Question

This is a intro to statistics question, I was wondering if i can have the work shown soni can see the process, thanks :)Charges for advertising on a TV show are based on the number of viewers, which is measured by the rating. The rating is a percentage of the population of 110 million TV households. The CBS television show 60 Minutes recently had a rating of 7.8, indicating that 7.8% of the households were tuned to that show.
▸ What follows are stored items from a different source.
import Summits.Ventures.PackingBounds.ThreePointCert.T29Agg1
import Summits.Ventures.PackingBounds.ThreePointCert.CheckDim3

/-!
# Tammes θ(29) ≤ arccos(3819/5000) (A(3, 3819/5000) ≤ 28): kernel validation of the blocks of (i') and of the `FI` expansion (part 8)

Framing: lottery ticket; floor = certified bounds/negative ranges. Venture `PackingBounds` (cell
`pub-packcert`), three-point SDP family. Integer data of a feasible point of the Bachoc–Vallentin
semidefinite program (n = 3, s = 3819/5000, degree d = 10, Bachoc–Vallentin
multiplier set = cell mode sym2), derived by `cert2lean_s2.py` (sdp gen 5 fork of cert2lean_lp.py) from the exact rational certificate
`sdp-n3-d10-s3819-5000-sym2f-lpclient-v1.json` of the cell (exact verifier #1 + verifier #2 of the other seat), in the units of the kernel
checker `ThreePointCert.Check` + `CheckSym2` (soundness `card_le_of_cert3S2`); Gram factors offset-encoded for the
Kronecker-packed chunk validation `ThreePointCert.CheckKron` (emitter `emitleanS2.py` = lp gen 3 emitleanK.py). Generated file: plain
lists of integers / monomials.
-/

namespace Summit.Ventures.PackingBounds.ThreePointCert.T29

open Literature.Geometry.DiscreteGeometry Literature.Geometry.DiscreteGeometry.PolyCert PolyCert.SPoly

set_option maxRecDepth 100000 in
set_option maxHeartbeats 0 in
/-- `FI` expansion on `S²` (Chebyshev kernels `QI3`), blocks [5] (kernel, trie residual). -/
theorem okF_6 : FchunkOK3 T29.cert.d [FBlk.mk 5 T29.fw5] T29.dFc5 T29.dFc6 = true := by
  decide +kernel

end Summit.Ventures.PackingBounds.ThreePointCert.T29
An advertiser conducts an independent survey of 100 households and finds that only 10 were tuned to 60 Minutes. Assuming that the 7.8 rating is correct, find the probability of surveying 100 randomly selected households and getting 10 or fewer tuned to 60 Minutes. What does this suggest? Does the advertiser have grounds for claiming a refund on the basis that the size of the audience was exaggerated?

Answer 1

Explanation:

7.8% were viewing the show.

so, when picking a single household the probability that is is watching the show is 0.078.

that also means that the probability that this household is not watching the show is 1 - 0.078 = 0.922.
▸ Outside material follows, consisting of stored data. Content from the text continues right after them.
/-- If `X` conjugates `D = diag(l, m)` (`l ≠ m`) to `D` or to `D⁻¹` then `X` is diagonal or
antidiagonal, i.e. `X` preserves the axis `{0, ∞}`. [folklore] -/
theorem diag_or_antidiag_of_conj_eq {D X : SL(2, ℝ)} (h01 : D 0 1 = 0) (h10 : D 1 0 = 0)
    (hlm : D 0 0 ≠ D 1 1) (h : X * D * X⁻¹ = D ∨ X * D * X⁻¹ = D⁻¹) :
    (X 0 1 = 0 ∧ X 1 0 = 0) ∨ (X 0 0 = 0 ∧ X 1 1 = 0) := by
  have hsub : D 0 0 - D 1 1 ≠ 0 := sub_ne_zero.mpr hlm
  rcases h with h | h
  · left
    have hXD : X * D = D * X := by
      calc X * D = X * D * X⁻¹ * X := by group
        _ = D * X := by rw [h]
    obtain ⟨p00, p01, p10, p11⟩ := mul_apply_fin_two X D
    obtain ⟨q00, q01, q10, q11⟩ := mul_apply_fin_two D X
    have e01 := congrArg (fun g : SL(2, ℝ) => g 0 1) hXD
    have e10 := congrArg (fun g : SL(2, ℝ) => g 1 0) hXD
    simp only [p01, q01, p10, q10, h01, h10, mul_zero, zero_mul, add_zero, zero_add] at e01 e10
    constructor
    · have : X 0 1 * (D 1 1 - D 0 0) = 0 := by linear_combination e01
      exact (mul_eq_zero.mp this).resolve_right (fun h => hsub (by linarith))
    · have : X 1 0 * (D 0 0 - D 1 1) = 0 := by linear_combination e10
      exact (mul_eq_zero.mp this).resolve_right hsub
  · right
    have hXD : X * D = D⁻¹ * X := by
      calc X * D = X * D * X⁻¹ * X := by group
        _ = D⁻¹ * X := by rw [h]
    obtain ⟨p00, p01, p10, p11⟩ := mul_apply_fin_two X D
    obtain ⟨q00, q01, q10, q11⟩ := mul_apply_fin_two D⁻¹ X
    obtain ⟨i00, i01, i10, i11⟩ := inv_apply_fin_two D
    have e00 := congrArg (fun g : SL(2, ℝ) => g 0 0) hXD
    have e11 := congrArg (fun g : SL(2, ℝ) => g 1 1) hXD
    simp only [p00, q00, p11, q11, i00, i01, i10, i11, h01, h10, mul_zero, zero_mul, add_zero,
      zero_add, neg_zero] at e00 e11
    constructor
    · have : X 0 0 * (D 0 0 - D 1 1) = 0 := by linear_combination e00
      exact (mul_eq_zero.mp this).resolve_right hsub
    · have : X 1 1 * (D 1 1 - D 0 0) = 0 := by linear_combination e11
      exact (mul_eq_zero.mp this).resolve_right (fun h => hsub (by linarith))

/-- A diagonal conjugate of `D = diag(l, m)` is `D` or `D⁻¹` (same trace and determinant). [folklore] -/
theorem conj_eq_or_eq_inv_of_diag {D X : SL(2, ℝ)} (h01 : D 0 1 = 0) (h10 : D 1 0 = 0)
    (hY01 : (X * D * X⁻¹) 0 1 = 0) (hY10 : (X * D * X⁻¹) 1 0 = 0) :
    X * D * X⁻¹ = D ∨ X * D * X⁻¹ = D⁻¹ := by
  set Y := X * D * X⁻¹ with hY
  have htr : Y 0 0 + Y 1 1 = D 0 0 + D 1 1 := by
    have := trace_conj_eq X⁻¹ D
    rw [inv_inv] at this
    exact this
  have hdY := diag_mul_eq_one hY01
  have hdD := diag_mul_eq_one h01
  obtain ⟨i00, i01, i10, i11⟩ := inv_apply_fin_two D
  -- `Y 0 0 ∈ {l, m}`
  have hprod : (Y 0 0 - D 0 0) * (Y 0 0 - D 1 1) = 0 := by
    linear_combination (-1 : ℝ) * hdY + hdD + Y 0 0 * htr
  rcases mul_eq_zero.mp hprod with h | h
  · left
    have h00 : Y 0 0 = D 0 0 := sub_eq_zero.mp h
    have h11 : Y 1 1 = D 1 1 := by linarith
    ext i j
    fin_cases i <;> fin_cases j
    · exact h00
    · show Y 0 1 = D 0 1
      rw [hY01, h01]
    · show Y 1 0 = D 1 0
      rw [hY10, h10]
    · exact h11
  · right
    have h00 : Y 0 0 = D 1 1 := sub_eq_zero.mp h
    have h11 : Y 1 1 = D 0 0 := by linarith
    ext i j
    fin_cases i <;> fin_cases j
    · show Y 0 0 = D⁻¹ 0 0
      rw [h00, i00]
    · show Y 0 1 = D⁻¹ 0 1
      rw [hY01, i01, h01, neg_zero]
    · show Y 1 0 = D⁻¹ 1 0
      rw [hY10, i10, h10, neg_zero]
    · show Y 1 1 = D⁻¹ 1 1
      rw [h11, i11]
"only" 10 of 100 were watching the show ? that is 10% and therefore a higher rate than measured by the rating agency.

there is no indication that the audience was exaggerated.

anyway, the probability to get 10 or fewer out of randomly picked 100 households to watch the show is

the probability of exactly 10 households watching +

the probability of exactly 9 households watching +

the probability of exactly 8 households watching +

...

the probability of exactly 1 household watching +

the probability of no (0) household watching.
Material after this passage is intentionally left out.